**Your instructions:** Work out how many lines below contain the word "band", then give that number alone.

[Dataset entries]
import Mathlib
import HarnessLib
import Summits.HubbardSuperconductivity.HubbardSuperconductivity.Theorems.KLProgrammeKLRegimeSliceSymbolTorus

/-!
# Route `KLProgramme` — engine support (route (L2)): the tangential datum travels two lattice steps — the frame band's directional derivative
# at a point near the sector support, and the propagator's differences ON THE NEIGHBOURHOOD OF A MULTIPLIER SUPPORT

Cell `gate-hubbard-kl`, seat hubbard-kl-k3c2-p3 (row «sector-counting import (DR2000 L11/L12) for the leg-dress bar»), for the ENGINE child
(gen 3 stmt-HubbardSuperconductivity-19823, gen 4 stmt-HubbardSuperconductivity-19855 `KLRegimeEngineV12`, `stub_engine_step_norms`: propagator
constant `α_n`).  The per-pair assembly `KLProgrammeKLRegimeSectorSliceCharSum.norm_fwdDiff_iter_two_smul_mul_le_of_support` needs the slice profile's
differences along `w` only at points `q` with `M(q + j•w) ≠ 0` for some `j ≤ 2` (`M` = multiplier product); the anisotropic input there is the
tangential smallness `|De_K(c(q₂))·w| ≤ τ` which the p4 lineage certifies ON the support (sector cell).  Here it is moved to the
two-step neighbourhood at the cost `2K₂‖w‖²`:

* `frameLevel_add_toLp_intCast`, **`fderiv_frameLevel_periodic`** — `2πℤ²`-periodicity of `De_K`;
* **`abs_fderiv_frameLevel_centred_le_of_shift`** — `|De_K(c(k))·w| ≤ |De_K(c(k + j•r̄))·w| + j·K₂‖w‖²` (`w = (2π/L)·r`);
* **`abs_fderiv_frameLevel_le_of_near_support`** — if `|De_K(c(q'₂))·w| ≤ τ` wherever `M q' ≠ 0`, then `|De_K(c(q₂))·w| ≤ τ + 2K₂‖w‖²`
  wherever `M(q + j•(0,r̄)) ≠ 0` for some `j ≤ 2`;
* **`norm_fwdDiff_two_space_sliceSymbolTorus_le_of_near_support`**, `norm_fwdDiff_space_sliceSymbolTorus_le_of_near_support` — the propagator's
  first/second spatial differences on that neighbourhood with the constant tangential datum `τ + 2K₂‖w‖²` in place of the pointwise one.

Everything is proved; no definitions, no named facts. [folklore]

References: G. Benfatto, A. Giuliani, V. Mastropietro, Ann. Henri Poincaré 7 (2006) 809–898, Lemma 2.2, (2.36aa) and footnote ¹.
-/

noncomputable section

namespace Summit.HubbardSuperconductivity.HubbardSuperconductivity.Theorems.TorusFourierL2

set_option linter.dupNamespace false -- summit = problem name (single-conjunct summit), D-0017

open Set Complex Finset Literature.MathematicalPhysics.QuantumLattice Literature.Probability.LatticeModels
open Summit.HubbardSuperconductivity.HubbardSuperconductivity.Theorems.DispersionFlow
open scoped Real

/-! ### §1 Periodicity of the derivative of the frame band -/

section Periodic

variable {L : ℕ} [NeZero L]

omit [NeZero L] in
/-- Translating by a reciprocal vector does not change the frame band: `e_K(x + toLp(2πm)) = e_K(x)`. [folklore] -/
theorem frameLevel_add_toLp_intCast (μ : ℝ) (K : TrigPolyC4v) (x : EuclideanSpace ℝ (Fin 2)) (m : Fin 2 → ℤ) :
    frameLevel μ K (x + WithLp.toLp 2 (fun i => 2 * π * (m i : ℝ))) = frameLevel μ K x := by
  have h := frameLevel_toLp_periodic μ K (WithLp.ofLp x) m
  have e : (WithLp.toLp 2 (fun i => (WithLp.ofLp x) i + 2 * π * (m i : ℝ)) : EuclideanSpace ℝ (Fin 2)) =
      x + WithLp.toLp 2 (fun i => 2 * π * (m i : ℝ)) := by
    rw [← WithLp.toLp_add]; rfl
  rw [e] at h
  rw [h]

omit [NeZero L] in
/-- **The derivative of the frame band is `2πℤ²`-periodic.** [folklore] -/
theorem fderiv_frameLevel_periodic (μ : ℝ) (K : TrigPolyC4v) (x : EuclideanSpace ℝ (Fin 2)) (m : Fin 2 → ℤ) :
    fderiv ℝ (frameLevel μ K) (x + WithLp.toLp 2 (fun i => 2 * π * (m i : ℝ))) = fderiv ℝ (frameLevel μ K) x := by
  have hfun : (fun y => frameLevel μ K (y + WithLp.toLp 2 (fun i => 2 * π * (m i : ℝ)))) = frameLevel μ K :=
    funext fun y => frameLevel_add_toLp_intCast μ K y m
  rw [← fderiv_comp_add_right, hfun]

/-- **The directional derivative at a torus momentum versus at its translate**: for an integer vector `r`, `j : ℕ`, `w = toLp((2π/L)·r)` and a
frame band with `‖D²e_K‖ ≤ K₂`: `|De_K(c(k))·w| ≤ |De_K(c(k + j•r̄))·w| + j·K₂‖w‖²`. [folklore] -/
theorem abs_fderiv_frameLevel_centred_le_of_shift (μ : ℝ) (K : TrigPolyC4v) {K₂ : ℝ}
    (hK₂ : ∀ p, ‖iteratedFDeriv ℝ 2 (frameLevel μ K) p‖ ≤ K₂) (k : TorusSite 2 L) (r : Fin 2 → ℤ) (j : ℕ) :
    |fderiv ℝ (frameLevel μ K) (WithLp.toLp 2 (torusCentredMomentum L k)) (WithLp.toLp 2 (fun i => 2 * π / L * (r i : ℝ)))| ≤
      |fderiv ℝ (frameLevel μ K) (WithLp.toLp 2 (torusCentredMomentum L (k + j • fun i => ((r i : ℤ) : ZMod L))))
          (WithLp.toLp 2 (fun i => 2 * π / L * (r i : ℝ)))| +
        j * (K₂ * ‖(WithLp.toLp 2 (fun i => 2 * π / L * (r i : ℝ)) : EuclideanSpace ℝ (Fin 2))‖ ^ 2) := by
  set q : EuclideanSpace ℝ (Fin 2) := WithLp.toLp 2 (torusCentredMomentum L k) with hq
  set w : EuclideanSpace ℝ (Fin 2) := WithLp.toLp 2 (fun i => 2 * π / L * (r i : ℝ)) with hw
  -- the translate, read through the continuum band, is `q + j•w` up to a reciprocal vector
  have hsmul : (j • fun i => ((r i : ℤ) : ZMod L)) = fun i => (((j * r i : ℤ) : ℤ) : ZMod L) := by
    funext i; simp [nsmul_eq_mul]
  obtain ⟨m, hm⟩ := torusCentredMomentum_add_intCast k (fun i => (j : ℤ) * r i)
  have hpt : (WithLp.toLp 2 (torusCentredMomentum L (k + j • fun i => ((r i : ℤ) : ZMod L))) : EuclideanSpace ℝ (Fin 2)) =
      (q + (j : ℝ) • w) + WithLp.toLp 2 (fun i => 2 * π * (m i : ℝ)) := by
    rw [hsmul, hm, hq, hw, ← WithLp.toLp_smul, ← WithLp.toLp_add, ← WithLp.toLp_add]
    congr 1
    funext i
    simp only [Pi.add_apply, Pi.smul_apply, smul_eq_mul]
    push_cast
    ring
  rw [hpt, fderiv_frameLevel_periodic]
  have h := abs_fderiv_line_sub_le (EngineV8.contDiff_frameLevel μ K) hK₂ q w (j : ℝ)
  rw [Nat.abs_cast] at h
  have := abs_sub_abs_le_abs_sub (fderiv ℝ (frameLevel μ K) q w) (fderiv ℝ (frameLevel μ K) (q + (j : ℝ) • w) w)
  rw [abs_sub_comm] at this
  linarith

end Periodic

/-! ### §2 The tangential datum and the propagator's differences on the two-step neighbourhood of a support -/

section Nbhd

variable {L M : ℕ} [NeZero L] [NeZero M] {c Λ Λ' β μ : ℝ} {K : TrigPolyC4v}

omit [NeZero M] in
/-- **The tangential datum on the two-step neighbourhood**: if `|De_K(c(q'₂))·w| ≤ τ` wherever `M q' ≠ 0`, then
`|De_K(c(q₂))·w| ≤ τ + 2K₂‖w‖²` at every `q` with `M(q + j•(0,r̄)) ≠ 0` for some `j ≤ 2`. [folklore] -/
theorem abs_fderiv_frameLevel_le_of_near_support {K₂ : ℝ} (hK₂ : ∀ p, ‖iteratedFDeriv ℝ 2 (frameLevel μ K) p‖ ≤ K₂)
    (Mf : TorusSite 1 (2 * M) × TorusSite 2 L → ℂ) (r : Fin 2 → ℤ) {τ : ℝ}
    (hτ : ∀ q', Mf q' ≠ 0 → |fderiv ℝ (frameLevel μ K) (WithLp.toLp 2 (torusCentredMomentum L q'.2))
      (WithLp.toLp 2 (fun i => 2 * π / L * (r i : ℝ)))| ≤ τ)
    (q : TorusSite 1 (2 * M) × TorusSite 2 L)
    (hq : ∃ j : ℕ, j ≤ 2 ∧ Mf (q + j • ((0 : TorusSite 1 (2 * M)), (fun i => ((r i : ℤ) : ZMod L)))) ≠ 0) :
    |fderiv ℝ (frameLevel μ K) (WithLp.toLp 2 (torusCentredMomentum L q.2)) (WithLp.toLp 2 (fun i => 2 * π / L * (r i : ℝ)))| ≤
      τ + 2 * (K₂ * ‖(WithLp.toLp 2 (fun i => 2 * π / L * (r i : ℝ)) : EuclideanSpace ℝ (Fin 2))‖ ^ 2) := by
  obtain ⟨j, hj, hne⟩ := hq
  have hK0 : 0 ≤ K₂ := le_trans (norm_nonneg _) (hK₂ 0)
  have h1 := abs_fderiv_frameLevel_centred_le_of_shift μ K hK₂ q.2 r j
  have h2 := hτ _ hne
  have e : (q + j • ((0 : TorusSite 1 (2 * M)), (fun i => ((r i : ℤ) : ZMod L)))).2 = q.2 + j • fun i => ((r i : ℤ) : ZMod L) := by
    simp [Prod.smul_mk]
  rw [e] at h2
  have hj' : (j : ℝ) * (K₂ * ‖(WithLp.toLp 2 (fun i => 2 * π / L * (r i : ℝ)) : EuclideanSpace ℝ (Fin 2))‖ ^ 2) ≤
      2 * (K₂ * ‖(WithLp.toLp 2 (fun i => 2 * π / L * (r i : ℝ)) : EuclideanSpace ℝ (Fin 2))‖ ^ 2) := by
    have : (j : ℝ) ≤ 2 := by exact_mod_cast hj
    exact mul_le_mul_of_nonneg_right this (by positivity)
  linarith

/-- **Second spatial difference of the slice profile on the two-step neighbourhood of a support** with the constant tangential datum:
`‖(Δ_{(0,r̄)})² Ψ (q)‖ ≤ (32B₂+144B₁+128)(c/Λ³)(τ + 4K₂‖w‖²)² + (16B₁+16)(c/Λ²)K₂‖w‖²`. [cite: BenfattoGiulianiMastropietro2006, Lemma 2.2 (2.36aa)] -/
theorem norm_fwdDiff_two_space_sliceSymbolTorus_le_of_near_support {K₂ : ℝ} (hK₂ : ∀ p, ‖iteratedFDeriv ℝ 2 (frameLevel μ K) p‖ ≤ K₂)
    (hΛ : 0 < Λ) (hΛΛ' : Λ ≤ Λ') (hc : 0 ≤ c) {B₁ B₂ : ℝ} (hB₁ : ∀ x, |deriv salmhoferCutoff x| ≤ B₁)
    (hB₂ : ∀ x, |deriv (deriv salmhoferCutoff) x| ≤ B₂) (Mf : TorusSite 1 (2 * M) × TorusSite 2 L → ℂ) (r : Fin 2 → ℤ) {τ : ℝ}
    (hτ : ∀ q', Mf q' ≠ 0 → |fderiv ℝ (frameLevel μ K) (WithLp.toLp 2 (torusCentredMomentum L q'.2))
      (WithLp.toLp 2 (fun i => 2 * π / L * (r i : ℝ)))| ≤ τ)
    (q : TorusSite 1 (2 * M) × TorusSite 2 L)
    (hq : ∃ j : ℕ, j ≤ 2 ∧ Mf (q + j • ((0 : TorusSite 1 (2 * M)), (fun i => ((r i : ℤ) : ZMod L)))) ≠ 0) :
    ‖((fwdDiff ((0 : TorusSite 1 (2 * M)), (fun i => ((r i : ℤ) : ZMod L))))^[2]
        (fun q : TorusSite 1 (2 * M) × TorusSite 2 L =>
          sliceSymbolFnXi c 0 Λ Λ' (matsubaraFreq β M ⟨(q.1 0).val, ZMod.val_lt (q.1 0)⟩) (nambuXiCT L μ K q.2))) q‖ ≤
      (32 * B₂ + 144 * B₁ + 128) * c / Λ ^ 3 *
          (τ + 4 * (K₂ * ‖(WithLp.toLp 2 (fun i => 2 * π / L * (r i : ℝ)) : EuclideanSpace ℝ (Fin 2))‖ ^ 2)) ^ 2 +
        (16 * B₁ + 16) * c / Λ ^ 2 * (K₂ * ‖(WithLp.toLp 2 (fun i => 2 * π / L * (r i : ℝ)) : EuclideanSpace ℝ (Fin 2))‖ ^ 2) := by
  have hB10 : 0 ≤ B₁ := (abs_nonneg _).trans (hB₁ 0)
  have hB20 : 0 ≤ B₂ := (abs_nonneg _).trans (hB₂ 0)
  have hK0 : 0 ≤ K₂ := le_trans (norm_nonneg _) (hK₂ 0)
  have h := norm_fwdDiff_two_space_sliceSymbolTorus_le (c := c) (β := β) (μ := μ) (K := K) hK₂ hΛ hΛΛ' hc hB₁ hB₂ r q
  have hτ' := abs_fderiv_frameLevel_le_of_near_support hK₂ Mf r hτ q hq
  refine h.trans (add_le_add (mul_le_mul_of_nonneg_left ?_ (by positivity)) le_rfl)
  have hsum : |fderiv ℝ (frameLevel μ K) (WithLp.toLp 2 (torusCentredMomentum L q.2)) (WithLp.toLp 2 (fun i => 2 * π / L * (r i : ℝ)))| +
      2 * (K₂ * ‖(WithLp.toLp 2 (fun i => 2 * π / L * (r i : ℝ)) : EuclideanSpace ℝ (Fin 2))‖ ^ 2) ≤
      τ + 4 * (K₂ * ‖(WithLp.toLp 2 (fun i => 2 * π / L * (r i : ℝ)) : EuclideanSpace ℝ (Fin 2))‖ ^ 2) := by linarith
  exact pow_le_pow_left₀ (by positivity) hsum 2

/-- **First spatial difference on the neighbourhood**: `‖Δ_{(0,r̄)} Ψ (q)‖ ≤ (16B₁+16)(c/Λ²)(τ + 3K₂‖w‖²)` wherever `M(q + j•(0,r̄)) ≠ 0` for some
`j ≤ 2`. [cite: BenfattoGiulianiMastropietro2006, Lemma 2.2 (2.36aa)] -/
theorem norm_fwdDiff_space_sliceSymbolTorus_le_of_near_support {K₂ : ℝ} (hK₂ : ∀ p, ‖iteratedFDeriv ℝ 2 (frameLevel μ K) p‖ ≤ K₂)
    (hΛ : 0 < Λ) (hΛΛ' : Λ ≤ Λ') (hc : 0 ≤ c) {B₁ : ℝ} (hB₁ : ∀ x, |deriv salmhoferCutoff x| ≤ B₁)
    (Mf : TorusSite 1 (2 * M) × TorusSite 2 L → ℂ) (r : Fin 2 → ℤ) {τ : ℝ}
    (hτ : ∀ q', Mf q' ≠ 0 → |fderiv ℝ (frameLevel μ K) (WithLp.toLp 2 (torusCentredMomentum L q'.2))
      (WithLp.toLp 2 (fun i => 2 * π / L * (r i : ℝ)))| ≤ τ)
    (q : TorusSite 1 (2 * M) × TorusSite 2 L)
    (hq : ∃ j : ℕ, j ≤ 2 ∧ Mf (q + j • ((0 : TorusSite 1 (2 * M)), (fun i => ((r i : ℤ) : ZMod L)))) ≠ 0) :
    ‖fwdDiff ((0 : TorusSite 1 (2 * M)), (fun i => ((r i : ℤ) : ZMod L)))
        (fun q : TorusSite 1 (2 * M) × TorusSite 2 L =>
          sliceSymbolFnXi c 0 Λ Λ' (matsubaraFreq β M ⟨(q.1 0).val, ZMod.val_lt (q.1 0)⟩) (nambuXiCT L μ K q.2)) q‖ ≤
      (16 * B₁ + 16) * c / Λ ^ 2 *
        (τ + 3 * (K₂ * ‖(WithLp.toLp 2 (fun i => 2 * π / L * (r i : ℝ)) : EuclideanSpace ℝ (Fin 2))‖ ^ 2)) := by
  have hB10 : 0 ≤ B₁ := (abs_nonneg _).trans (hB₁ 0)
  have h := norm_fwdDiff_space_sliceSymbolTorus_le (c := c) (β := β) (μ := μ) (K := K) hK₂ hΛ hΛΛ' hc hB₁ r q
  have hτ' := abs_fderiv_frameLevel_le_of_near_support hK₂ Mf r hτ q hq
  refine h.trans (mul_le_mul_of_nonneg_left ?_ (by positivity))
  linarith

end Nbhd

end Summit.HubbardSuperconductivity.HubbardSuperconductivity.Theorems.TorusFourierL2

end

**Reply:** 6